Bu zamana kadar yaşananlar, gelecekteki olası sorunların bir ön gösterimidir. Eğer bu politikaları geliştiremezsek, Osmanlı İmparatorluğu’nun sonunu yaşarız. Milliyetçilik dünyada hala çok baskın bir olgudur. Göçmenler, bilinçli politikalarla rehabilite edilmediği sürece gittikleri ülkelerde sorun çıkarmaya devam edeceklerdir. Örneğin, 27 Kasım 2022’de yaşanan olay, bu durumu doğrulayan bir örnektir.

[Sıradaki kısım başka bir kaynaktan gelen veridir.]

import Summits.QuantumFields.YangMills.Theorems.UnitScaleTiltHalvingCompetitorMapFibre
import Summits.QuantumFields.YangMills.Theorems.UnitScaleTiltProp8ChartKernelFlatTower
import Summits.QuantumFields.YangMills.Theorems.UnitScaleTiltProp8ChartDoubleBarBall
import Summits.QuantumFields.YangMills.Theorems.UnitScaleTiltProp8FlatOpsLettersAssembly
import HarnessLib

/-!
# Route `UnitScaleTilt`, crux K1 child «MinimiserStabilityRegPr» (stmt-QuantumFields-19200), registered stub `stub_halvingStep` (H), the S11∕S12 junction of the
# end-to-end knit — **THE (Φ-1′) FIBRE HALF OF THE LOCALISED COMPETITOR MAP, DISCHARGED FROM THE CHART** (LEAD ★w5-19200 g4 RULING L-1 (R1); census #45): for the
# local competitor `Φloc X` (`= e^{iη♭(X − H(D X))}` on the charted bonds, `= uS • Umin` off them), **`∃ h ∈ SU(2)^{sites}, h • Φloc X ∈ 𝔅_k(V)`** — from (49) + `hHinv` +
# the linear constraint `Q X = Q A`, locality of the double bar, and the weighted ball.

Cell `ym3-torus` (HUMAN RULING D-0037, YM ladder rung R3 — continuum SU(2) YM₃ on the torus is a RUNG, not the Clay problem), width seat `ym-ust-19200-w1` gen 7.
`--supports stmt-QuantumFields-19200 --as helper`; def-free, 0 sorry, standard axioms; counts toward nothing by itself.

WHY `∃`-GAUGE (not «`uS⁻¹ • Φloc X ∈ regFibrePr V`» with a FIXED gauge): `fibre … V = {U | D_{n,K}U = V}` is exact descent and `D_{n,K}(Φloc X) = (q_X·(uS)_k) • V` with `q_X`
the accumulated-frame quotient of ✓`HalvingCompetitorMapFrames`, which reads the deep (non-index) double-bar variables — free directions of the competitor set — so
`q_X ≠ 1` for generic `X`.  The minimality transfer survives the `∃` (§1).

WHAT IS PROVED (ns `…Theorems.HalvingCompetitorMapFibreLocal`).
* §1 ★ `hmin_of_hcrit_exists_gauge` — `Umin` minimises `𝒲` over `regFibrePr … ε₀ V` (`0 ≤ ε₀`), `Φ A′ = u • Umin`, every `Φ X` (`X ∈ T ∩ {RegPr ε₀ (Φ X)}`) has SOME `SU(2)`
  gauge copy in `𝔅_k(V)` ⟹ `A′` minimises `X ↦ 𝒲(Φ X)` over `T ∩ {RegPr ε₀ (Φ X)}`.
* §2 ★★ `exists_gaugeAct_mem_fibre_local` — ✓`HalvingCompetitorMapFibre.exists_gaugeAct_mem_fibre` with its two inputs READ FROM A CHART: nested family `Dm` (`Dm.k = K − n`,
  collar clause), level weights `w`, radius `R` (`16·3800·ℓ²·L·R ≤ 1`), `Umin ∈ regFibrePr … ε₀ V` (`0 < ε₀`, `10⁷L³ε₀ ≤ 1`), `SU(2)` gauge `uS`, a bond predicate `Near`
  containing the read territory of every index bond of level `≥ 1` and of every `Ω_{j+1}`-block, fields `ZA`, `ZX` in the weighted `R`-ball with equal log-chart data
  `Q♭(ZX) = Q♭(ZA)` on the indices of level `≥ 1` and equal values on the charted `Λ₀`-bonds, a regular `W` with `W = e^{iη♭ZX}` on `Near`, `= uS • Umin` off `Near`,
  `uS • Umin = e^{iη♭ZA}` on `Near` (`η♭ = L^{−(K−n)}`) ⟹ `∃ h, h • W ∈ fibre … V`.  Inside: index pinning (level 0 by values; level `≥ 1` by locality
  ✓`dbarIterU_congr_of_agree` + `exp ∘ mlog = id` ✓`MatrixLog.exp_mlog` on the ball of ✓`norm_dbarIterU_sub_one_le_two_mul₀`, `s₀ = 2R·L^{−i}` from the level weights through
  the collar clause) and near-flatness under the `Ω`-blocks (`s_j = 2R·L^{−(j+1)}`, budget = `hR`).
* §3 ★★★ `exists_gaugeAct_mem_fibre_of_chart49` — §2 in the letters of ✓`HalvingSitePackage.hpair_of_hcrit_local` (p625510): from FILE E's (49) clause `h49`, `hHinv`, the ball
  clause `hball` and `bondAvgIter X = bondAvgIter A` on `BondIdx Dm` (`chartLogFlat_dressed_eq`: `Q♭(Y − H(D Y)) = Q♭′(0)Y`; level-`0` dressing vanishes by ✓`logTower_zero`),
  `∃ h, h • W ∈ fibre … V` for every regular `W` that is `e^{iη♭(X − H(D X))}` on `Near` and `uS • Umin` off it = the discharge of the REPAIRED L2′ binder
  `hΦ1 : ∀ X ∈ T, RegPr ε₀ (Φloc X) → ∃ h, h • Φloc X ∈ fibre … V`.
HONEST SCOPE: the two containment clauses of `Near` and the minimiser's membership∕regime are displayed; nothing of print is asserted; NOT a claim about the stub, the
crux, the rung or a mass gap.

References: T. Bałaban, CMP **102** (1985) 277–309 [Balaban1985Variational] ((3)–(4), (6) p.278, (20) p.281, (44)–(49) p.285, (150) p.301, (152) p.301, (156)–(158) p.302);
CMP **98** (1985) 17–51 [Balaban1985Averaging] ((89) p.31, (110) p.34, (134)–(135) p.38); CMP **96** (1984) 223–250 [Balaban1984PropagatorsII] ((2.1)–(2.4) p.224).
-/

set_option autoImplicit false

Katar’daki 2022 FIFA Dünya Kupası F Grubu ikinci maçında Fas’ın Belçika’yı 2-0 yenmesinin ardından Belçika’nın başkenti Brüksel’de sokaklar karıştı. Fas taraftarı oldukları düşünülen bir grup, tarihi Grand Place yakınlarında yoldan geçen bazı araçlara saldırdı. Bir aracı ters çeviren grup, etraftaki bankları sökerek elektrikli scooterları ateşe verdi. Olaylar sırasında, polise havai fişekle saldırılması sonucu bir gazeteci yaralandı.

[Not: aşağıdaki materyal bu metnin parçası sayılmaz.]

/-- **SUPPLY″ FOR EVERY HABITAT CURVE, modulo {PT, Tate χ, Kramer parity} ONLY** — g9's `supply_DEF1_minimalTwin_of_parity` VERBATIM with
BOTH cell statements (`hA` T-A, `hV` T-V) REMOVED — and the rank-`0` hypothesis with them (it only fed T-V). For `W/ℚ` globally minimal
elliptic with `ρ̄_{W,2}` onto, `#Sel₂(W) ∈ {1, 4}`,
and `¬ F1Sign2.DescentSignNeg W` whenever `Δ_W > 0` and `#Sel₂(W) = 4`: beyond every bound `b` a prime `ℓ ≡ 7 (mod 8)`, `ℓ ∤ N_W`, with
`K = ℚ(√−ℓ)` carrying EVERY K-clause of crux 22136, `2` split, DEF(W,K) = 1 (root-count currency), and a GLOBALLY MINIMAL twin
`Wd ≅ W^{(−ℓ)}` with `#Sel₂(Wd) = 2`. CONDITIONAL on `hPT` (Milne I 4.10), `hEP` (Milne I 2.8), `hKP` (Mazur–Rubin Thm. 2.7) only; every
Čebotarev / Dirichlet input PROVED. The twin's analytic rank one is NOT asserted; BSD is not proved by any of this.
[cite: MazurRubin2010, Thm. 2.7, Prop. 3.3, Cor. 3.4 (i), Prop. 5.3] [cite: Kramer1981, Prop. 6] [cite: GrossLMS1991, §1 (p. 235)] -/
theorem supply_DEF1_minimalTwin_of_parity'' (hKP : MazurRubin2010.kramerParity ℚ)
    (hPT : poitouTate_selmerStructure_duality_real ℚ)
    (hEP : ∀ v : IsDedekindDomain.HeightOneSpectrum (𝓞 ℚ), localEulerPoincareCharacteristic (v.adicCompletion ℚ))
    (hsurj : W.HasSurjectiveModNGaloisRep 2)
    (h14 : Nat.card (W.selmerGroup 2) = 1 ∨ Nat.card (W.selmerGroup 2) = 4)
    (hε : 0 < W.Δ → Nat.card (W.selmerGroup 2) = 4 → ¬ DescentSignNeg W) (b : ℕ) :
    ∃ ℓ : ℕ, b < ℓ ∧ ℓ.Prime ∧ ℓ % 8 = 7 ∧ ¬ ℓ ∣ W.conductorNorm ℤ ∧
      ((W.Δ < 0 ∧ ∃! x : ZMod ℓ, 4 * x ^ 3 + ((integralModelInt W).b₂ : ZMod ℓ) * x ^ 2 +
          2 * ((integralModelInt W).b₄ : ZMod ℓ) * x + ((integralModelInt W).b₆ : ZMod ℓ) = 0) ∨
        (0 < W.Δ ∧ ∀ x : ZMod ℓ, 4 * x ^ 3 + ((integralModelInt W).b₂ : ZMod ℓ) * x ^ 2 +
          2 * ((integralModelInt W).b₄ : ZMod ℓ) * x + ((integralModelInt W).b₆ : ZMod ℓ) ≠ 0)) ∧
      ∃ (K : Type) (_ : Field K) (_ : NumberField K), IsImaginaryQuadratic K ∧ discr K = -(ℓ : ℤ) ∧ Odd (discr K) ∧
        discr K ≠ -3 ∧ SatisfiesHeegnerHypothesis (W.conductorNorm ℤ) K ∧
        ¬ IsSquare ((discr K : ℚ) * -|W.Δ|) ∧ ¬ IsSquare ((discr K : ℚ) * (-(2 * |W.Δ|))) ∧
        ((Ideal.span {(2 : ℤ)}).primesOver (𝓞 K)).ncard = 2 ∧
        ∃ (Wd : WeierstrassCurve ℚ) (_ : Wd.IsElliptic) (_ : Wd.IsGloballyMinimal),
          (∃ C : VariableChange ℚ, C • W.quadraticTwist (discr K : ℚ) = Wd) ∧ Nat.card (Wd.selmerGroup 2) = 2 := by
  rcases lt_or_gt_of_ne W.isUnit_Δ.ne_zero with hΔ | hΔ
  · -- `Δ < 0`: prime Heegner fields are transposition fields (DEF = 1 for free)
    rcases h14 with h1 | h4
    · obtain ⟨K, _, _, ℓ, hℓ, hb, hK, hd, hodd, hd3, hH, hsq1, hsq2, h2K, huniq, Wd, _, _, hWd, hSel⟩ :=
        exists_prime_heegnerField_minimalTwin_of_parity W hPT hEP hKP hsurj hΔ h1 b
      obtain ⟨-, hℓN, -⟩ := prime_discr_facts W hK hodd hH hℓ hd
      have hℓ8 : ℓ % 8 = 7 := by
        have h8 := (Quadratic.ncard_primesOver_two_eq_two_iff hK.1).mp h2K
        rw [hd] at h8
        omega
      exact ⟨ℓ, hb, hℓ, hℓ8, hℓN, Or.inl ⟨hΔ, huniq⟩, K, inferInstance, inferInstance, hK, hd, hodd, hd3, hH, hsq1, hsq2,
        h2K, Wd, inferInstance, inferInstance, hWd, hSel⟩
    · obtain ⟨ℓ, hℓ, hb, hℓ8, hℓ2N, K, _, _, hK, hd, hodd, hd3, hH, hsq1, hsq2, h2K, huniq, Wd, _, _, hWd, hSel⟩ :=
        supply_DEF1_minimalTwin_rowOne_of_duality W hPT hEP hΔ hsurj h4 b
      have hℓN : ¬ ℓ ∣ W.conductorNorm ℤ := fun h => hℓ2N (Dvd.dvd.mul_left h 2)
      exact ⟨ℓ, hb, hℓ, hℓ8, hℓN, Or.inl ⟨hΔ, huniq⟩, K, inferInstance, inferInstance, hK, hd, hodd, hd3, hH, hsq1, hsq2,
        h2K, Wd, inferInstance, inferInstance, hWd, hSel⟩
  · -- `Δ > 0`: silent prime Heegner fields; `#Sel₂ = 1` by file 26, `#Sel₂ = 4` by the sign `ε(W)` through file 27's T-V on the habitat
    rcases h14 with h1 | h4
    · obtain ⟨ℓ, hb, hℓ, hsil, K, _, _, hK, hd, hodd, hd3, hH, hsq1, hsq2, h2K, -, Wd, _, _, hWd, hSel⟩ :=
        supply_DEF1_posDisc_of_parity W hPT hEP hKP hΔ hsurj h1 b
      obtain ⟨-, hℓN, -⟩ := prime_discr_facts W hK hodd hH hℓ hd
      have hℓ8 : ℓ % 8 = 7 := by
        have h8 := (Quadratic.ncard_primesOver_two_eq_two_iff hK.1).mp h2K
        rw [hd] at h8
        omega
      exact ⟨ℓ, hb, hℓ, hℓ8, hℓN, Or.inr ⟨hΔ, hsil⟩, K, inferInstance, inferInstance, hK, hd, hodd, hd3, hH, hsq1, hsq2,
        h2K, Wd, inferInstance, inferInstance, hWd, hSel⟩
    · obtain ⟨ℓ, hb, hℓ, hsil, K, _, _, hK, hd, hodd, hd3, hH, hsq1, hsq2, h2K, -, Wd, _, _, hWd, hSel⟩ :=
        supply_DEF1_posDisc_rowOne_of_not_descentSignNegAt W
          (strictShaPropagation_habitat_of_parity W hPT hEP hKP hsurj hΔ (by rw [selmerTwoCard, h4])) hΔ hsurj h4 (hε hΔ h4) b
      obtain ⟨-, hℓN, -⟩ := prime_discr_facts W hK hodd hH hℓ hd
      have hℓ8 : ℓ % 8 = 7 := by
        have h8 := (Quadratic.ncard_primesOver_two_eq_two_iff hK.1).mp h2K
        rw [hd] at h8
        omega
      exact ⟨ℓ, hb, hℓ, hℓ8, hℓN, Or.inr ⟨hΔ, hsil⟩, K, inferInstance, inferInstance, hK, hd, hodd, hd3, hH, hsq1, hsq2,
        h2K, Wd, inferInstance, inferInstance, hWd, hSel⟩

Bu ve benzeri olayların yaşanmaması için ivedilikle Göç Bakanlığı öncülüğünde politikalar oluşturmalıyız. Geçmişte yaşananlardan ders alarak, bu konudaki deneyimlerimizi birleştirip etkili bir göç politikası geliştirmeliyiz. Bu politika, sadece gelen göçmenler için değil, aynı zamanda ülkemizden giden vatandaşlarımızın anayurtlarına dönmelerini sağlayacak “Tersine Göç Politikaları”nı da içermelidir.